Mr. Jenkin: Will my hon. Friend give way?

Mr. Ashby: I would be happy to know whether the figure that I have quoted is incorrect.

Mr. Jenkin: I would not dream of disputing my hon. Friend's figure. However, on being approached by the CSA, many single parents have asked themselves whether they should be entitled to benefit. A very large number of single parents--perhaps my hon. Friend the Minister will enlighten us about this when he replies to the debate--have left the benefits system as a result of an approach by the CSA. That seems to be grist to the mill of my hon. Friend the Member for Leicestershire, North-West (Mr. Ashby) and I wanted to help him with that point.

Mr. Ashby: I am delighted to hear that. I wish we had some figures to prove that point. Perhaps they will be provided when my hon. Friend the Minister replies later.

I am a tremendous believer in the welfare state helping those who really need help. However, there is an awful lot of fraud. I know that my hon. Friend the Minister does not accept that there is as much fraud as I suggest there is. I believe that there is an enormous amount of fraud. The depth of fraud is much greater than any Government have acknowledged or were prepared to acknowledge. I see fraud from the other side, time and again. As a member of the Bar, I am involved in areas where most of my clients are unemployed and have never been employed. Is it right to say that crime gives rise to unemployment? As far as I can make out, half the people with whom I am involved have never wanted to be employed. I do not find that unemployed people turn to crime; it is the other way round. It is the criminals who are unemployed. I see those people in confidence. I cannot disclose what is said. One feels so inadequate. Virtually every one of those people who comes before the courts seems to be involved in some sort of benefit fraud.

When people come to my surgery and they describe the CSA's involvement in their cases, I see the same pattern time and again. On occasion, I ask whether the person in my surgery wants me to do something about the problem. When the answer is "Yes," I telephone the fraud inquiry section in Leicester.

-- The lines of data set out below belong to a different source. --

/-- **`slot_vanRes2E` FROM SOCKET #41, THE CLOSURE LETTER AND THE DEAD SCALAR STRATUM — design (ii).**  Frame of #42F′ (`e : Fin 2 × Fin 1 ≃ Fin n`, big frame
`dV′ : Fin 3 → L`, `χ_b` unitary splitting, `α` with `χ_b³·α̃ = λ̃⁻¹`, `𝒦` standard).  BY VALUE: `h41` = socket #41 (★ STEP 0b's bytes); `hK₀` = F4's closure letter for `𝒦`;
`hbase` = every datum of every hol-cut domain of record is DEAD (`∀ P E, IsPoleClearedCont … x₀ P E → resNorm P E = 0`).  THEN for every finite-dimensional arch-stable `V`
(the slot's `hVfd`, `hVst` bytes — `IsArchStable` unfolded) and every `x ∈ D_V`: `resGen hex = 0` for the slot's socket-#41 datum `hex` of `g_x`.  Proof: ★
`hGgen_allSignatures_of_hK₀` at `DX := ⊤`, `Good V x := DEAD x`, clauses ★ (a) `dead_congr ∕ dead_zero h41 ∕ dead_add h41 ∕ dead_smul h41 ∕ dead_of_hasArchDeriv h41`, then ★ (a)
`resGen_eq_zero_of_dead`. [cite: KudlaRallis1994, §1 Thm. 1.1] [cite: MoeglinWaldspurger1995, IV.1.9–IV.1.11] [cite: Howe1989, §3] [cite: Liu2021, App. B Lem. B.12 pp. 103–104] -/
theorem resGen_eq_zero_slot
    (h41 : ∀ (L : Type) [Field L] [NumberField L] [IsCMField L] {n : ℕ} (e : Fin 2 × Fin 1 ≃ Fin n)
      (dV : Fin 2 → L) (hdV : ∀ i, IsCMField.complexConj L (dV i) = dV i) (hdV0 : ∀ i, dV i ≠ 0)
      (dW : Fin 1 → L) (hdW : ∀ i, IsCMField.complexConj L (dW i) = dW i) (hdW0 : ∀ i, dW i ≠ 0)
      (lam : Literature.NumberTheory.Automorphic.IdeleClassGroup L →ₜ* Circle) (hlam : IsConjugateSymplectic L lam),
      HasWeight L lam 1 →
      ∀ (𝒦 : IwasawaDatum L e dV hdV dW hdW) (_h𝒦 : 𝒦.IsStd) (f : ℂ → HA L e dV hdV dW hdW → ℂ),
        IsStandardSectionFamily 𝒦 (toHeckeCharacter L lam⁻¹) f → (∀ s, Continuous (f s)) →
      ∃ (P : Finset ℂ) (Es : ℂ → HA L e dV hdV dW hdW → ℂ),
        (∀ h : HA L e dV hdV dW hdW, DifferentiableOn ℂ (fun s => Es s h) {s : ℂ | 0 < s.re}) ∧
        (∀ s : ℂ, 0 < s.re → Continuous (Es s)) ∧
        (∀ s : ℂ, 0 < s.re → ∀ (γ : ratH L e dV hdV dW hdW) (h : HA L e dV hdV dW hdW),
          Es s ((γ : HA L e dV hdV dW hdW) * h) = Es s h) ∧
        (∀ (s : ℂ) (h : HA L e dV hdV dW hdW), (n : ℝ) / 2 < s.re →
          Es s h = (∏ p ∈ P, (s - p)) * eisensteinFamilyDelta L e dV hdV dW hdW f s h) ∧
        (∀ z : ℂ, 0 < z.re → ∃ C A r : ℝ, 0 < r ∧ ∀ s : ℂ, dist s z < r → ∀ h : HA L e dV hdV dW hdW,
          ‖Es s h‖ ≤ C * adelicHeightGL (n + n) L (h : GL (Fin (n + n)) (AdeleRing (𝓞 L) L)) ^ A))
    (L : Type) [Field L] [NumberField L] [IsCMField L] {n : ℕ} (e : Fin 2 × Fin 1 ≃ Fin n)
    (dV : Fin 2 → L) (hdV : ∀ i, IsCMField.complexConj L (dV i) = dV i) (hdV0 : ∀ i, dV i ≠ 0)
    (dW : Fin 1 → L) (hdW : ∀ i, IsCMField.complexConj L (dW i) = dW i) (hdW0 : ∀ i, dW i ≠ 0)
    (lam : Literature.NumberTheory.Automorphic.IdeleClassGroup L →ₜ* Circle) (hlam : IsConjugateSymplectic L lam) (hwt : HasWeight L lam 1)
    {M' n' : ℕ} (eW : Fin 1 × Fin 3 ≃ Fin M') (e' : Fin 2 × Fin M' ≃ Fin n')
    (dV' : Fin 3 → L) (hdV' : ∀ k, IsCMField.complexConj L (dV' k) = dV' k) (hdV'0 : ∀ k, dV' k ≠ 0)
    (χb : HeckeCharacter L) (hχbu : χb.IsUnitary) (hχbs : Literature.RepresentationTheory.HarrisKudlaSweet1996.IsSplittingChar L 1 χb)
    (α : UnitaryGroup.adelicOne (Fp L) L (IsCMField.complexConj L) →* ℂˣ) (hα : Continuous α)
    (hαrat : ∀ u : UnitaryGroup.adelicOne (Fp L) L (IsCMField.complexConj L),
      (u : Literature.NumberTheory.GaloisRepresentations.ideleGroup L) ∈ Literature.NumberTheory.GaloisRepresentations.principalIdeles L → α u = 1)
    (hχD : χb ^ 3 * DoubledWeilDetTwist.ratioHecke L α hα hαrat = toHeckeCharacter L lam⁻¹)
    (𝒦 : IwasawaDatum L e dV hdV dW hdW) (h𝒦 : 𝒦.IsStd)
    -- ══ F4's standing closure letter `hK₀` for `𝒦`, BY VALUE (★ `hK₀_of_signFrameAdapted … hsf` at a sign-frame-adapted datum) ══
    (hK₀ : ∀ ainf : UnitaryGroup.arch (Fp L) L (IsCMField.complexConj L) (n + n) (hermD L e dV hdV dW hdW),
      (UnitaryGroup.archToAdelic (Fp L) L (IsCMField.complexConj L) (n + n) (hermD L e dV hdV dW hdW) ainf : HA L e dV hdV dW hdW) ∈ 𝒦.K →
      ainf ∈ Submonoid.closure {k : UnitaryGroup.arch (Fp L) L (IsCMField.complexConj L) (n + n) (hermD L e dV hdV dW hdW) |
        ∃ (σ : {v : InfinitePlace (Fp L) // v.IsReal}) (k₁ : Matrix.unitaryGroup (PosIdx (signVec (cmPlaceOver L) (fun k => Sum.elim (cmGramEntry L e dV hdV dW hdW) (-cmGramEntry L e dV hdV dW hdW) ((LocalSplitting.e₂ n).symm k)) (imagUnit L) σ)) ℂ × Matrix.unitaryGroup (NegIdx (signVec (cmPlaceOver L) (fun k => Sum.elim (cmGramEntry L e dV hdV dW hdW) (-cmGramEntry L e dV hdV dW hdW) ((LocalSplitting.e₂ n).symm k)) (imagUnit L) σ)) ℂ),
          k = (placeSec L (IsCMField.complexConj L) (n + n) (IsCMField.complexConj_ne_one L) (cmPlaceOver L) (cmPlaceOver_smul L) _
          (gramD_gram_realDiagonal_entry_ne_zero L e dV hdV dW hdW hdV0 hdW0) (complexConj_imagUnit L) (imagUnit_ne_zero L) σ
          (cmPlaceOver_comap L) (gramD_eq_diagonal_cm L e dV hdV dW hdW) (J := hermD L e dV hdV dW hdW) rfl
          (complexConj_smul_infinitePlace L) (UForm.kV _ _ k₁))})
    -- ══ (base) BY VALUE: every datum of every hol-cut domain of record is DEAD (the scalar-`K_∞`-type stratum — the (σ-A) road ∕ ★ F1) ══
    (hbase : ∀ (V₀ : Submodule ℂ 𝓢(((Fin (n' + n')) → mixedSpace (Fp L)), ℂ)), FiniteDimensional ℂ V₀ → IsArchStable L e dV hdV hdV0 dW hdW hdW0 eW e' dV' hdV' hdV'0 χb hχbu hχbs 𝒦 V₀ →
          K2LiuArchGaussianOfRecord.holCutOfRecord L e dV hdV hdV0 dW hdW hdW0 lam hlam eW e' dV' hdV' hdV'0 χb hχbu hχbs α hα hαrat 𝒦 V₀ → ∀ x₀ : ↥(Submodule.span ℂ {x : piSchwartzBruhat (Fp L) (Fin (n' + n')) |
              ∃ a ∈ V₀, ∃ f : FinSB (Fp L) (Fin (n' + n')), x = piSchwartzBruhatEquiv (Fp L) (Fin (n' + n')) (a ⊗ₜ[ℂ] f)}), 
          ∀ (P : Finset ℂ) (E : ℂ → HA L e dV hdV dW hdW → ℂ),
            IsPoleClearedCont L e dV hdV hdV0 dW hdW hdW0 eW e' dV' hdV' hdV'0 χb hχbu hχbs α 𝒦 (x₀ : piSchwartzBruhat (Fp L) (Fin (n' + n'))) P E → resNorm P E = 0)
    -- ══ the slot's class `V` (finite-dimensional, `K_∞`-stable: `IsArchStable` unfolded), its datum `x ∈ D_V` and socket #41's datum `hex` of `g_x` ══
    (V : Submodule ℂ 𝓢(((Fin (n' + n')) → mixedSpace (Fp L)), ℂ)) (hVfd : FiniteDimensional ℂ V)
    (hVst : ∀ ainf : UnitaryGroup.arch (Fp L) L (IsCMField.complexConj L) (n + n) (hermD L e dV hdV dW hdW),
      (UnitaryGroup.archToAdelic (Fp L) L (IsCMField.complexConj L) (n + n) (hermD L e dV hdV dW hdW) ainf : HA L e dV hdV dW hdW) ∈ 𝒦.K →
      ∀ a ∈ V, ∃ a'' ∈ V, ∀ f : FinSB (Fp L) (Fin (n' + n')),
        adelicMpCont.omega (Fp L) (Fin (n' + n')) (gramDA L e' dV hdV (tensorFrame L dW eW dV') (tensorFrame_real L dW hdW eW dV' hdV'))
            ((doubledWeilRep L e' dV hdV hdV0 (tensorFrame L dW eW dV') (tensorFrame_real L dW hdW eW dV' hdV')
                  (tensorFrame_ne_zero L dW eW dV' hdW0 hdV'0) χb hχbu hχbs)
              (tensorEmb L e dV hdV dW hdW eW e' dV' hdV'
                (UnitaryGroup.archToAdelic (Fp L) L (IsCMField.complexConj L) (n + n) (hermD L e dV hdV dW hdW) ainf)))
            (piSchwartzBruhatEquiv (Fp L) (Fin (n' + n')) (a ⊗ₜ[ℂ] f)) =
          piSchwartzBruhatEquiv (Fp L) (Fin (n' + n')) (a'' ⊗ₜ[ℂ] f))
    (x : ↥(Submodule.span ℂ {x : piSchwartzBruhat (Fp L) (Fin (n' + n')) |
        ∃ a ∈ V, ∃ f : FinSB (Fp L) (Fin (n' + n')), x = piSchwartzBruhatEquiv (Fp L) (Fin (n' + n')) (a ⊗ₜ[ℂ] f)}))
    (hex : ∃ (P : Finset ℂ) (Es : ℂ → HA L e dV hdV dW hdW → ℂ),
      (∀ h : HA L e dV hdV dW hdW, DifferentiableOn ℂ (fun s => Es s h) {s : ℂ | 0 < s.re}) ∧
      (∀ s : ℂ, 0 < s.re → Continuous (Es s)) ∧
      (∀ s : ℂ, 0 < s.re → ∀ (γ : ratH L e dV hdV dW hdW) (h : HA L e dV hdV dW hdW),
        Es s ((γ : HA L e dV hdV dW hdW) * h) = Es s h) ∧
      (∀ (s : ℂ) (h : HA L e dV hdV dW hdW), (n : ℝ) / 2 < s.re →
        Es s h = (∏ p ∈ P, (s - p)) * eisensteinFamilyDelta L e dV hdV dW hdW
          (fun s₁ h₁ => ((DoubledWeilDetTwist.detChar L e dV hdV hdV0 dW hdW hdW0 α h₁ : ℂˣ) : ℂ) *
            stdExtension 𝒦 ((((3 : ℕ) : ℂ) - (n : ℂ)) / 2)
              (swSectionTensor L e dV hdV dW hdW eW e' dV' hdV' hdV0 hdW0 hdV'0
                (doubledWeilRep L e' dV hdV hdV0 (tensorFrame L dW eW dV') (tensorFrame_real L dW hdW eW dV' hdV')
                  (tensorFrame_ne_zero L dW eW dV' hdW0 hdV'0) χb hχbu hχbs)
                (x : piSchwartzBruhat (Fp L) (Fin (n' + n')))) s₁ h₁) s h) ∧
      (∀ z : ℂ, 0 < z.re → ∃ C A r : ℝ, 0 < r ∧ ∀ s : ℂ, dist s z < r → ∀ h : HA L e dV hdV dW hdW,
        ‖Es s h‖ ≤ C * adelicHeightGL (n + n) L (h : GL (Fin (n + n)) (AdeleRing (𝓞 L) L)) ^ A)) :
    resGen hex = 0 := by
  letI : LieRing (Matrix (Fin 2 ⊕ Fin 2) (Fin 2 ⊕ Fin 2) ℂ) := LieRing.ofAssociativeRing  -- `𝔲(2,2)` (as the engine)
  refine resGen_eq_zero_of_dead L e dV hdV hdV0 dW hdW hdW0 eW e' dV' hdV' hdV'0 χb hχbu hχbs α 𝒦 V x ?_ hex
  exact hGgen_allSignatures_of_hK₀ (@fun _ _ _ _ _ _ _ _ _ _ _ => True) L e dV hdV hdV0 dW hdW hdW0 lam hlam hwt eW e' dV' hdV' hdV'0 χb hχbu hχbs
    α hα hαrat hχD 𝒦 h𝒦 (fun _ _ _ _ _ _ _ _ => trivial) hK₀
    (fun V x => ∀ (P : Finset ℂ) (E : ℂ → HA L e dV hdV dW hdW → ℂ),
      IsPoleClearedCont L e dV hdV hdV0 dW hdW hdW0 eW e' dV' hdV' hdV'0 χb hχbu hχbs α 𝒦 (x : piSchwartzBruhat (Fp L) (Fin (n' + n'))) P E → resNorm P E = 0)
    hbase
    (fun V V' x x' hgg hGx => dead_congr L e dV hdV hdV0 dW hdW hdW0 eW e' dV' hdV' hdV'0 χb hχbu hχbs α 𝒦 V V' x x' hgg hGx)
    (dead_zero h41 L e dV hdV hdV0 dW hdW hdW0 lam hlam hwt eW e' dV' hdV' hdV'0 χb hχbu hχbs α hα hαrat hχD 𝒦 h𝒦)
    (dead_add h41 L e dV hdV hdV0 dW hdW hdW0 lam hlam hwt eW e' dV' hdV' hdV'0 χb hχbu hχbs α hα hαrat hχD 𝒦 h𝒦)
    (dead_smul h41 L e dV hdV hdV0 dW hdW hdW0 lam hlam hwt eW e' dV' hdV' hdV'0 χb hχbu hχbs α hα hαrat hχD 𝒦 h𝒦)
    (fun V hVfd harch x hGx X hX _ V' hV'fd harch' x' hD =>
      dead_of_hasArchDeriv h41 L e dV hdV hdV0 dW hdW hdW0 lam hlam hwt eW e' dV' hdV' hdV'0 χb hχbu hχbs α hα hαrat hχD 𝒦 h𝒦
        V hVfd harch x hGx X hX V' hV'fd harch' x' hD)
    V hVfd hVst x

end Summit.HodgeConjecture.HodgeConjecture.Cruxes.HLiu418.K2LiuResidueVanishesOfDeadSubmoduleSlot

end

The telephone rings and rings. When I try later at 4.30 pm, it rings and rings again. Finally, someone answers and says, "They've all gone home." I cannot do anything about the problem.

I am not sure whether the fraud inquiry section is as good as we try to make out. It seems to be quite happy to pursue people across the fenlands to discover whether they should be working or whether they are on benefits. I have seen that on television. It was all high profile, with the television cameras trained on those people. No doubt the people on the programme had been alerted to come along and see the kind of work that the section does.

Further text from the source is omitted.